I would have kept away from the cots and huts, but it was so difficult to tell now. Everything was down, trees smoldering in the path. A dead child lay on its face; dead birds had fallen from the air. I began to weep, running frantically in all directions to escape this evidence, but always seeing it. Had my sin come already? Even in my unconquerable desire to be free, had I begun to unlock darkness?
And now I seemed to be moving down a narrow alleyway between the ruined walls of little houses.
A corner, swerving sharply, and now an open place. There were about fifty or sixty people huddled together here, their backs to me, ragged and grimy as I was. The sight shocked me. I stopped. A little hot wind hissed through my hair.
And then they began to turn, singly, in groups, sensing me as a wild animal senses danger or food. Their cold reddened eyes fixed on my body, halted, and turned from my face. I wanted to put up my hands to hide my face, but they were wooden and nailed against my sides. A child began to cry somewhere in the throng. Men shouted and women muttered. Their hands were moving as mine could not, in some ancient ritual; against evil, I thought. Suddenly a new voice rang out, clear, but with a little crack in it.
“The Goddess! The She-One from the Mountain!”
And all about me, as if at a signal, they were falling on their knees, entreating me for mercy, and pity, and succor, and all the things I could not give. Mixed in with their wailing was a cry about their sins, and the word Evess. It came to me abruptly that they were speaking in some language I had never heard, and yet I knew every syllable. Evess meant face, but not in the human sense. This was the face of holiness which to them could be both beautiful and ugly, equally terrible, and must never be looked on. Glancing behind them, I saw what they had been grouped around at the end of the open place: a rough-hewn stone, resembling a woman in a red robe with white clay hair.

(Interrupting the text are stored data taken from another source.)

/-- Injective target assignment ⟹ the monomial map is injective (kernel `0`). -/
theorem finrank_ker_monomialMap_of_injective {f : J → M} (hf : Function.Injective f) {ε : J → K}
    (hε : ∀ j, ε j ≠ 0) : Module.finrank K (LinearMap.ker (monomialMap f ε)) = 0 := by
  have h := finrank_ker_monomialMap f hε
  rw [Finset.card_image_of_injective _ hf, Finset.card_univ] at h
  omega

end Monomial

/-! ## (S-B)(d) REGIME A: coordinate sub-torus translates and Bloch's `π` (uniform in `N`) -/

section Torus

variable {N : ℕ}

/-- Index of the basis `dz̄_i ⊗ ∂_k` (`i ∉ S`, `k ∈ S`) of `H¹(B_S, N_{B_S})` for the translate `B_S ⊂ E^N` of the
coordinate sub-torus `{x_k = const : k ∈ S}` (codimension `|S|`). -/
abbrev BlochIndex (S : Finset (Fin N)) : Type := {p : Fin N × Fin N // p.1 ∉ S ∧ p.2 ∈ S}

/-- `h¹(N_{B_S}) = (N − |S|)·|S|` (= `n²` for `|S| = n`, `N = 2n`: «single torus INJ n²»). -/
theorem card_blochIndex (S : Finset (Fin N)) : Fintype.card (BlochIndex S) = (N - S.card) * S.card := by
  rw [Fintype.card_congr (Equiv.subtypeProdEquivProd (p := fun i : Fin N => i ∉ S) (q := fun k : Fin N => k ∈ S)),
    Fintype.card_prod, Fintype.card_subtype_compl, Fintype.card_fin, Fintype.card_coe]

/-- Bloch's `π` sends `dz̄_i ⊗ ∂_k` to `± dz_{S∖k} ∧ dz̄_{S ∪ i}`: record the target monomial by its index pair. -/
def blochTarget (S : Finset (Fin N)) (p : BlochIndex S) : Finset (Fin N) × Finset (Fin N) :=
  (S.erase p.1.2, insert p.1.1 S)

/-- **Single translate: distinct basis vectors hit distinct monomials** — `π_{B_S}` is injective
(«single torus INJ», every `N`, every `S`). -/
theorem blochTarget_injective (S : Finset (Fin N)) : Function.Injective (blochTarget S) := by
  rintro ⟨⟨i, k⟩, hi, hk⟩ ⟨⟨i', k'⟩, hi', hk'⟩ h
  simp only [blochTarget, Prod.mk.injEq] at h
  obtain ⟨h1, h2⟩ := h
  have hkk : k = k' := by
    by_contra hne
    have : k' ∈ S.erase k := Finset.mem_erase.2 ⟨Ne.symm hne, hk'⟩
    rw [h1] at this
    exact Finset.notMem_erase k' S this
  have hii : i = i' := by
    have : i ∈ insert i' S := by rw [← h2]; exact Finset.mem_insert_self i S
    rcases Finset.mem_insert.1 this with h | h
    · exact h
    · exact absurd h hi
  subst hkk; subst hii; rfl

/-- **«single torus INJ»**: `π_{B_S}` has trivial kernel, whatever the signs. -/
theorem finrank_ker_single (S : Finset (Fin N)) {ε : BlochIndex S → K} (hε : ∀ j, ε j ≠ 0) :
    Module.finrank K (LinearMap.ker (monomialMap (blochTarget S) ε)) = 0 :=
  finrank_ker_monomialMap_of_injective (blochTarget_injective S) hε

/-- **Collisions between two distinct types.** For `S ≠ S'`, `π(dz̄_i ⊗ ∂_k on B_S) = ± π(dz̄_{i'} ⊗ ∂_{k'} on B_{S'})`
iff `i = k'`, `i' = k` and `S ∖ k = S' ∖ k'` (so `S △ S' = {k, k'}`). -/
theorem blochTarget_eq_iff {S S' : Finset (Fin N)} (hSS' : S ≠ S') (p : BlochIndex S) (q : BlochIndex S') :
    blochTarget S p = blochTarget S' q ↔
      (p.1.1 = q.1.2 ∧ q.1.1 = p.1.2 ∧ S.erase p.1.2 = S'.erase q.1.2) := by
  obtain ⟨⟨i, k⟩, hi, hk⟩ := p
  obtain ⟨⟨i', k'⟩, hi', hk'⟩ := q
  simp only [blochTarget, Prod.mk.injEq]
  constructor
  · rintro ⟨h1, h2⟩
    have hkk : k ≠ k' := by
      rintro rfl
      apply hSS'
      rw [← Finset.insert_erase hk, h1, Finset.insert_erase hk']
    have hk_i' : k = i' := by
      have : k ∈ insert i' S' := by rw [← h2]; exact Finset.mem_insert_of_mem hk
      rcases Finset.mem_insert.1 this with h | h
      · exact h
      · exfalso
        have : k ∈ S'.erase k' := Finset.mem_erase.2 ⟨hkk, h⟩
        rw [← h1] at this
        exact Finset.notMem_erase k S this
    have hk'_i : k' = i := by
      have : k' ∈ insert i S := by rw [h2]; exact Finset.mem_insert_of_mem hk'
      rcases Finset.mem_insert.1 this with h | h
      · exact h
      · exfalso
        have : k' ∈ S.erase k := Finset.mem_erase.2 ⟨Ne.symm hkk, h⟩
        rw [h1] at this
        exact Finset.notMem_erase k' S' this
    exact ⟨hk'_i.symm, hk_i'.symm, h1⟩
  · rintro ⟨rfl, rfl, h1⟩
    refine ⟨h1, ?_⟩
    rw [← Finset.insert_erase hk, ← Finset.insert_erase hk', h1, Finset.insert_comm]

/-- If the two types are not a «near pair» (no `k ∈ S`, `k' ∈ S'` with `S ∖ k = S' ∖ k'`, i.e. `S △ S' ≠ {k,k'}`),
the disjoint union `B_S ⊔ B_{S'}` has injective `π`: semiregular (CRITERION A, two components). -/
theorem sumElim_blochTarget_injective {S S' : Finset (Fin N)} (hSS' : S ≠ S')
    (h : ¬ ∃ k ∈ S, ∃ k' ∈ S', S.erase k = S'.erase k') :
    Function.Injective (Sum.elim (blochTarget S) (blochTarget S')) := by
  rintro (p | p) (q | q) hpq
  · exact congr_arg Sum.inl (blochTarget_injective S hpq)
  · exfalso
    obtain ⟨-, -, h3⟩ := (blochTarget_eq_iff hSS' p q).1 hpq
    exact h ⟨p.1.2, p.2.2, q.1.2, q.2.2, h3⟩
  · exfalso
    obtain ⟨-, -, h3⟩ := (blochTarget_eq_iff hSS' q p).1 hpq.symm
    exact h ⟨q.1.2, q.2.2, p.1.2, p.2.2, h3⟩
  · exact congr_arg Sum.inr (blochTarget_injective S' hpq)

/-- CRITERION A, kernel form: not a near pair ⟹ `dim ker π_{B_S ⊔ B_{S'}} = 0`, whatever the signs. -/
theorem finrank_ker_pair_of_not_near {S S' : Finset (Fin N)} (hSS' : S ≠ S')
    (h : ¬ ∃ k ∈ S, ∃ k' ∈ S', S.erase k = S'.erase k')
    {ε : BlochIndex S ⊕ BlochIndex S' → K} (hε : ∀ j, ε j ≠ 0) :
    Module.finrank K (LinearMap.ker (monomialMap (Sum.elim (blochTarget S) (blochTarget S')) ε)) = 0 :=
  finrank_ker_monomialMap_of_injective (sumElim_blochTarget_injective hSS' h) hε

/-- **Near pair ⟹ exactly ONE shared monomial** («disjoint pair KER 1»): if `S ∖ k = S' ∖ k'` with `k ∈ S`,
`k' ∈ S'`, `S ≠ S'`, the images of `π_{B_S}` and `π_{B_{S'}}` meet in exactly the monomial
`dz_{S∖k} ∧ dz̄_{S ∪ k'}`. -/
theorem image_inter_image_eq_singleton {S S' : Finset (Fin N)} (hSS' : S ≠ S') {k k' : Fin N} (hk : k ∈ S)
    (hk' : k' ∈ S') (he : S.erase k = S'.erase k') :
    Finset.univ.image (blochTarget S) ∩ Finset.univ.image (blochTarget S')
      = {(S.erase k, insert k' S)} := by
  have hkk : k ≠ k' := by
    rintro rfl; apply hSS'; rw [← Finset.insert_erase hk, he, Finset.insert_erase hk']
  have hk'S : k' ∉ S := by
    intro h
    have : k' ∈ S.erase k := Finset.mem_erase.2 ⟨Ne.symm hkk, h⟩
    rw [he] at this; exact Finset.notMem_erase k' S' this
  have hkS' : k ∉ S' := by
    intro h
    have : k ∈ S'.erase k' := Finset.mem_erase.2 ⟨hkk, h⟩
    rw [← he] at this; exact Finset.notMem_erase k S this
  let p₀ : BlochIndex S := ⟨(k', k), hk'S, hk⟩
  let q₀ : BlochIndex S' := ⟨(k, k'), hkS', hk'⟩
  ext m
  simp only [Finset.mem_inter, Finset.mem_image, Finset.mem_univ, true_and, Finset.mem_singleton]
  constructor
  · rintro ⟨⟨p, hp⟩, ⟨q, hq⟩⟩
    have hpq := hp.trans hq.symm
    obtain ⟨h1, h2, h3⟩ := (blochTarget_eq_iff hSS' p q).1 hpq
    -- p = (k', k): from S.erase p.k = S'.erase q.k' and he, p.k ∈ S ∖ S' = {k}
    have hpk : p.1.2 = k := by
      by_contra hne
      have : p.1.2 ∈ S.erase k := Finset.mem_erase.2 ⟨hne, p.2.2⟩
      rw [he] at this
      have hpS' : p.1.2 ∈ S' := Finset.mem_of_mem_erase this
      -- but p.1.2 = q.1.1 ∉ S'
      exact q.2.1 (h2 ▸ hpS')
    have hqk : q.1.2 = k' := by
      by_contra hne
      have : q.1.2 ∈ S'.erase k' := Finset.mem_erase.2 ⟨hne, q.2.2⟩
      rw [← he] at this
      have hqS : q.1.2 ∈ S := Finset.mem_of_mem_erase this
      exact p.2.1 (h1 ▸ hqS)
    rw [← hp]
    simp only [blochTarget, hpk, Prod.mk.injEq, true_and]
    rw [h1, hqk]
  · rintro rfl
    exact ⟨⟨p₀, rfl⟩, ⟨q₀, by
      simp only [blochTarget, q₀, Prod.mk.injEq]
      exact ⟨he.symm, by rw [← Finset.insert_erase hk, ← Finset.insert_erase hk', he, Finset.insert_comm]⟩⟩⟩

/-- **«Disjoint pair KER 1»**: for a near pair the kernel of `π` on `H¹(N_{B_S}) ⊕ H¹(N_{B_{S'}})` is a line,
whatever the signs (rank `= h¹(N_{B_S}) + h¹(N_{B_{S'}}) − 1`, `= 2n² − 1` at `|S| = |S'| = n`, `N = 2n`). -/
theorem finrank_ker_pair_of_near {S S' : Finset (Fin N)} (hSS' : S ≠ S') {k k' : Fin N} (hk : k ∈ S)
    (hk' : k' ∈ S') (he : S.erase k = S'.erase k')
    {ε : BlochIndex S ⊕ BlochIndex S' → K} (hε : ∀ j, ε j ≠ 0) :
    Module.finrank K (LinearMap.ker (monomialMap (Sum.elim (blochTarget S) (blochTarget S')) ε)) = 1 := by
  have h := finrank_ker_monomialMap (Sum.elim (blochTarget S) (blochTarget S')) hε
  have himg : (Finset.univ.image (Sum.elim (blochTarget S) (blochTarget S'))).card + 1
      = Fintype.card (BlochIndex S ⊕ BlochIndex S') := by
    have hi : Finset.univ.image (Sum.elim (blochTarget S) (blochTarget S'))
        = Finset.univ.image (blochTarget S) ∪ Finset.univ.image (blochTarget S') := by
      ext m; simp [Finset.mem_image, Sum.exists]
    have hci := Finset.card_union_add_card_inter (Finset.univ.image (blochTarget S))
      (Finset.univ.image (blochTarget S'))
    rw [image_inter_image_eq_singleton hSS' hk hk' he, Finset.card_singleton,
      Finset.card_image_of_injective _ (blochTarget_injective S),
      Finset.card_image_of_injective _ (blochTarget_injective S'), Finset.card_univ, Finset.card_univ] at hci
    rw [hi, Fintype.card_sum]
    omega
  omega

It held a mask against the Evess, which could not be seen, but the hair and stature of it were unmistakable. These people were big and large-boned, dark-skinned and black-haired. The image was not of them, but they and I knew it at once. It was myself.
So I stood facing myself across the humped hills of their bodies. I, who had brought the scarlet death of the mountain, worshiped in fear as the ancient goddess some legend had implanted in their minds.